§ Exercise instructions
How many lines in the records below hold the string "base"? Answer with the number alone.

§ Items from a dataset
──────────────────────────────

import Summits.Ventures.HodgeRepro2.T5FockFFT

/-!
# The bidegree-(1,1) part of the Fock polynomial ring as `M₃(ℂ)`, and the `U(3)`-action on it (support, seat p1)

Census item U2 of `route/t7/Line3/REPAIR-CENSUS.md` §C (L3-ARGUMENT §4a (a)), first half: the 9-dimensional space of
bidegree-(1,1) polynomials in the Fock variables `w_{i,0}, w_{i,1}` (`i : Fin 3`; the Tier-5 base `T5FockInvariants`,
`Q = Σ_i w_{i,0} w_{i,1}`, the `U(3)`-substitution `T5FockWeights.unitaryAct`) and the action on it:

* `ofMatrix A = Σ_{i,k} A i k · w_{i,0} w_{k,1}` — the (1,1)-space as the image of `M₃(ℂ)`: `coeff_ofMatrix`
  (the coefficient of `w_{i,0} w_{k,1}` is `A i k`), `ofMatrix_injective`, linearity, `ofMatrix_one : ofMatrix 1 = Q`,
  `ofMatrix_single : ofMatrix (single i₀ i₁ 1) = w_{i₀,0} w_{i₁,1}`;
* `unitaryAct_ofMatrix` — `unitaryAct u (ofMatrix A) = ofMatrix (matAct u A)` with `matAct u A = ū · A · uᵀ`, for EVERY
  matrix `u` (the base's substitution `w_{i,0} ↦ Σ_j conj(u_{ji}) w_{j,0}`, `w_{i,1} ↦ Σ_j u_{ji} w_{j,1}`);
* `trace_matAct` — for a unitary `u` (`u * uᴴ = 1`) the trace of the coefficient matrix is invariant; `matAct_one`
  (the identity, i.e. `Q`, is fixed), `matAct_smul`, `matAct_sub`.

The decomposition `trace ⊕ traceless`, its canonicity and the rule «`w_{i₀,0} w_{i₁,1}` has a non-zero trace component
iff `i₀ = i₁`» are in `T7SupportFockTraceDecomposition`. Finite-dimensional linear algebra only; nothing about any
period, (N) or (P). Blind lane: Mathlib + the HodgeRepro2 prefix only; no sorry; axioms ⊆ {propext, Classical.choice,
Quot.sound}.
-/

namespace Summit.Ventures.HodgeRepro2.T7SupportFockBidegreeOneOne

open MvPolynomial Matrix
open T5FockInvariants T5FockWeights

/-- The exponent of the bidegree-(1,1) monomial `w_{i,0} w_{k,1}`. -/
noncomputable def e (i k : Fin 3) : Var →₀ ℕ := Finsupp.single (i, 0) 1 + Finsupp.single (k, 1) 1

/-- The bidegree-(1,1) polynomial with coefficient matrix `A`: `Σ_{i,k} A i k · w_{i,0} w_{k,1}`. -/
noncomputable def ofMatrix (A : Matrix (Fin 3) (Fin 3) ℂ) : MvPolynomial Var ℂ :=
  ∑ i, ∑ k, C (A i k) * (X (i, 0) * X (k, 1))

/-- The action of a matrix `u` on coefficient matrices induced by `unitaryAct u`: `A ↦ ū · A · uᵀ`. -/
noncomputable def matAct (u A : Matrix (Fin 3) (Fin 3) ℂ) : Matrix (Fin 3) (Fin 3) ℂ := u.map star * A * uᵀ

/-! ### The monomials `w_{i,0} w_{k,1}` and their exponents -/

/-- `w_{i,0} w_{k,1}` is the monomial with exponent `e i k`. -/
theorem X_mul_X_eq_monomial (i k : Fin 3) : (X (i, 0) * X (k, 1) : MvPolynomial Var ℂ) = monomial (e i k) 1 := by
  rw [← pow_one (X (i, 0) : MvPolynomial Var ℂ), ← pow_one (X (k, 1) : MvPolynomial Var ℂ), X_pow_eq_monomial,
    X_pow_eq_monomial, monomial_mul, one_mul]
  rfl

/-- The exponent `e i k` at a first-column variable. -/
theorem e_apply_zero (i k j : Fin 3) : e i k (j, 0) = if i = j then 1 else 0 := by
  simp [e, Finsupp.single_apply]

/-- The exponent `e i k` at a second-column variable. -/
theorem e_apply_one (i k j : Fin 3) : e i k (j, 1) = if k = j then 1 else 0 := by
  simp [e, Finsupp.single_apply]

/-- The exponents `e i k` are pairwise distinct. -/
theorem e_inj {i k i' k' : Fin 3} : e i k = e i' k' ↔ i = i' ∧ k = k' := by
  constructor
  · intro h
    have h0 := congrArg (fun d : Var →₀ ℕ => d (i, 0)) h
    have h1 := congrArg (fun d : Var →₀ ℕ => d (k, 1)) h
    simp only [e_apply_zero, e_apply_one, if_true] at h0 h1
    refine ⟨?_, ?_⟩
    · by_contra hne
      rw [if_neg (Ne.symm hne)] at h0
      exact one_ne_zero h0
    · by_contra hne
      rw [if_neg (Ne.symm hne)] at h1
      exact one_ne_zero h1
  · rintro ⟨rfl, rfl⟩
    rfl

/-- The total degree of `e i k` is `2`. -/
theorem degree_e (i k : Fin 3) : Finsupp.degree (e i k) = 2 := by
  simp [e, map_add, Finsupp.degree_single]

/-! ### `ofMatrix`: the (1,1)-space as the image of `M₃(ℂ)` -/

/-- The coefficient of `w_{i,0} w_{k,1}` in `ofMatrix A` is `A i k`. -/
theorem coeff_ofMatrix (A : Matrix (Fin 3) (Fin 3) ℂ) (i k : Fin 3) : coeff (e i k) (ofMatrix A) = A i k := by
  simp only [ofMatrix, X_mul_X_eq_monomial, coeff_sum, coeff_C_mul, coeff_monomial, e_inj]
  rw [Finset.sum_eq_single i]
  · rw [Finset.sum_eq_single k]
    · simp
    · intro k' _ hk'
      simp [hk']
    · intro h
      exact absurd (Finset.mem_univ k) h
  · intro i' _ hi'
    simp [hi']
  · intro h
    exact absurd (Finset.mem_univ i) h

/-- `ofMatrix` is injective. -/
theorem ofMatrix_injective : Function.Injective ofMatrix := by
  intro A B h
  ext i k
  rw [← coeff_ofMatrix A i k, ← coeff_ofMatrix B i k, h]

/-- `ofMatrix` is additive. -/
theorem ofMatrix_add (A B : Matrix (Fin 3) (Fin 3) ℂ) : ofMatrix (A + B) = ofMatrix A + ofMatrix B := by
  simp [ofMatrix, Finset.sum_add_distrib, add_mul]

/-- `ofMatrix` commutes with scalars. -/
theorem ofMatrix_smul (c : ℂ) (A : Matrix (Fin 3) (Fin 3) ℂ) : ofMatrix (c • A) = c • ofMatrix A := by
  simp [ofMatrix, Finset.smul_sum, smul_eq_C_mul, mul_assoc]

/-- `ofMatrix 0 = 0`. -/
theorem ofMatrix_zero : ofMatrix 0 = 0 := by
  simp [ofMatrix]

/-- `ofMatrix A = 0` iff `A = 0`. -/
theorem ofMatrix_eq_zero_iff (A : Matrix (Fin 3) (Fin 3) ℂ) : ofMatrix A = 0 ↔ A = 0 := by
  constructor
  · intro h
    exact ofMatrix_injective (h.trans ofMatrix_zero.symm)
  · rintro rfl
    exact ofMatrix_zero

/-- The identity matrix gives the invariant `Q = Σ_i w_{i,0} w_{i,1}`. -/
theorem ofMatrix_one : ofMatrix 1 = Q := by
  simp [ofMatrix, Q, Matrix.one_apply, apply_ite C, ite_mul]

/-- The coefficient of `w_{i,0} w_{k,1}` in `Q` is `[i = k]`. -/
theorem coeff_Q (i k : Fin 3) : coeff (e i k) Q = if i = k then 1 else 0 := by
  rw [← ofMatrix_one, coeff_ofMatrix, Matrix.one_apply]

/-- The elementary matrix gives the monomial `w_{i₀,0} w_{i₁,1}`. -/
theorem ofMatrix_single (i₀ i₁ : Fin 3) : ofMatrix (single i₀ i₁ (1 : ℂ)) = X (i₀, 0) * X (i₁, 1) := by
  simp only [ofMatrix, single_apply, apply_ite C, C_1, C_0, ite_mul, one_mul, zero_mul]
  rw [Finset.sum_eq_single i₀]
  · rw [Finset.sum_eq_single i₁]
    · simp
    · intro k' _ hk'
      simp [Ne.symm hk']
    · intro h
      exact absurd (Finset.mem_univ i₁) h
  · intro i' _ hi'
    simp [Ne.symm hi']
  · intro h
    exact absurd (Finset.mem_univ i₀) h

/-! ### The action of `unitaryAct u` on the (1,1)-space -/

/-- `unitaryAct u` on a first-column variable. -/
theorem unitaryAct_X_zero (u : Matrix (Fin 3) (Fin 3) ℂ) (i : Fin 3) :
    unitaryAct u (X (i, 0)) = ∑ j, C (star (u j i)) * X (j, 0) := by
  simp [unitaryAct]

/-- `unitaryAct u` on a second-column variable. -/
theorem unitaryAct_X_one (u : Matrix (Fin 3) (Fin 3) ℂ) (i : Fin 3) :
    unitaryAct u (X (i, 1)) = ∑ j, C (u j i) * X (j, 1) := by
  simp [unitaryAct]

/-- `unitaryAct u` fixes constants. -/
theorem unitaryAct_C (u : Matrix (Fin 3) (Fin 3) ℂ) (a : ℂ) : unitaryAct u (C a) = C a := by
  simp [unitaryAct]

/-- `unitaryAct u` on the monomial `w_{i,0} w_{k,1}`. -/
theorem unitaryAct_X_mul_X (u : Matrix (Fin 3) (Fin 3) ℂ) (i k : Fin 3) :
    unitaryAct u (X (i, 0) * X (k, 1)) = ∑ j, ∑ l, C (star (u j i) * u l k) * (X (j, 0) * X (l, 1)) := by
  rw [map_mul, unitaryAct_X_zero, unitaryAct_X_one, Finset.sum_mul_sum]
  refine Finset.sum_congr rfl fun j _ => Finset.sum_congr rfl fun l _ => ?_
  rw [map_mul (C : ℂ →+* MvPolynomial Var ℂ)]
  ring

/-- Reordering a fourfold sum over `Fin 3`. -/
theorem sum_comm₄ {M : Type*} [AddCommMonoid M] (f : Fin 3 → Fin 3 → Fin 3 → Fin 3 → M) :
    ∑ i, ∑ k, ∑ j, ∑ l, f i k j l = ∑ j, ∑ l, ∑ k, ∑ i, f i k j l := by
  calc ∑ i, ∑ k, ∑ j, ∑ l, f i k j l
      = ∑ i, ∑ j, ∑ k, ∑ l, f i k j l := Finset.sum_congr rfl fun i _ => Finset.sum_comm
    _ = ∑ j, ∑ i, ∑ k, ∑ l, f i k j l := Finset.sum_comm
    _ = ∑ j, ∑ i, ∑ l, ∑ k, f i k j l :=
        Finset.sum_congr rfl fun j _ => Finset.sum_congr rfl fun i _ => Finset.sum_comm
    _ = ∑ j, ∑ l, ∑ i, ∑ k, f i k j l := Finset.sum_congr rfl fun j _ => Finset.sum_comm
    _ = ∑ j, ∑ l, ∑ k, ∑ i, f i k j l :=
        Finset.sum_congr rfl fun j _ => Finset.sum_congr rfl fun l _ => Finset.sum_comm

/-- `unitaryAct u` on one term `a · w_{i,0} w_{k,1}` of `ofMatrix`. -/
theorem unitaryAct_term (u : Matrix (Fin 3) (Fin 3) ℂ) (a : ℂ) (i k : Fin 3) :
    unitaryAct u (C a * (X (i, 0) * X (k, 1))) =
      ∑ j, ∑ l, C (star (u j i) * a * u l k) * (X (j, 0) * X (l, 1)) := by
  rw [map_mul, unitaryAct_C, unitaryAct_X_mul_X, Finset.mul_sum]
  refine Finset.sum_congr rfl fun j _ => ?_
  rw [Finset.mul_sum]
  refine Finset.sum_congr rfl fun l _ => ?_
  rw [map_mul (C : ℂ →+* MvPolynomial Var ℂ), map_mul (C : ℂ →+* MvPolynomial Var ℂ),
    map_mul (C : ℂ →+* MvPolynomial Var ℂ)]
  ring

/-- **`unitaryAct u` acts on coefficient matrices by `A ↦ ū · A · uᵀ`** (every matrix `u`). -/
theorem unitaryAct_ofMatrix (u A : Matrix (Fin 3) (Fin 3) ℂ) :
    unitaryAct u (ofMatrix A) = ofMatrix (matAct u A) := by
  have lhs : unitaryAct u (ofMatrix A) =
      ∑ i, ∑ k, ∑ j, ∑ l, C (star (u j i) * A i k * u l k) * (X (j, 0) * X (l, 1)) := by
    simp only [ofMatrix, map_sum, unitaryAct_term]
  have rhs : ofMatrix (matAct u A) =
      ∑ j, ∑ l, ∑ k, ∑ i, C (star (u j i) * A i k * u l k) * (X (j, 0) * X (l, 1)) := by
    simp only [ofMatrix, matAct, Matrix.mul_apply, Matrix.map_apply, Matrix.transpose_apply, Finset.sum_mul,
      map_sum]
  rw [lhs, rhs, sum_comm₄]

/-- `ū = (uᴴ)ᵀ`. -/
theorem map_star_eq (u : Matrix (Fin 3) (Fin 3) ℂ) : u.map star = uᴴᵀ := by
  ext i j
  simp [Matrix.conjTranspose_apply, Matrix.transpose_apply, Matrix.map_apply]

/-- `matAct u A = (u · Aᵀ · uᴴ)ᵀ`. -/
theorem matAct_eq_transpose (u A : Matrix (Fin 3) (Fin 3) ℂ) : matAct u A = (u * Aᵀ * uᴴ)ᵀ := by
  rw [matAct, map_star_eq, Matrix.transpose_mul, Matrix.transpose_mul, Matrix.transpose_transpose, Matrix.mul_assoc]

/-- **The trace is invariant under the action of a unitary matrix.** -/
theorem trace_matAct {u : Matrix (Fin 3) (Fin 3) ℂ} (hu : u * uᴴ = 1) (A : Matrix (Fin 3) (Fin 3) ℂ) :
    (matAct u A).trace = A.trace := by
  rw [matAct_eq_transpose, Matrix.trace_transpose, Matrix.trace_mul_cycle, mul_eq_one_comm.mp hu, Matrix.one_mul,
    Matrix.trace_transpose]

/-- The identity matrix is fixed by a unitary `u`. -/
theorem matAct_one {u : Matrix (Fin 3) (Fin 3) ℂ} (hu : u * uᴴ = 1) : matAct u 1 = 1 := by
  rw [matAct_eq_transpose, Matrix.transpose_one, Matrix.mul_one, hu, Matrix.transpose_one]

/-- `matAct u` is linear: scalars. -/
theorem matAct_smul (u : Matrix (Fin 3) (Fin 3) ℂ) (c : ℂ) (A : Matrix (Fin 3) (Fin 3) ℂ) :
    matAct u (c • A) = c • matAct u A := by
  simp [matAct]

/-- `matAct u` is linear: differences. -/
theorem matAct_sub (u A B : Matrix (Fin 3) (Fin 3) ℂ) : matAct u (A - B) = matAct u A - matAct u B := by
  simp [matAct, Matrix.mul_sub, Matrix.sub_mul]

end Summit.Ventures.HodgeRepro2.T7SupportFockBidegreeOneOne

──────────────────────────────

§ The completed task
2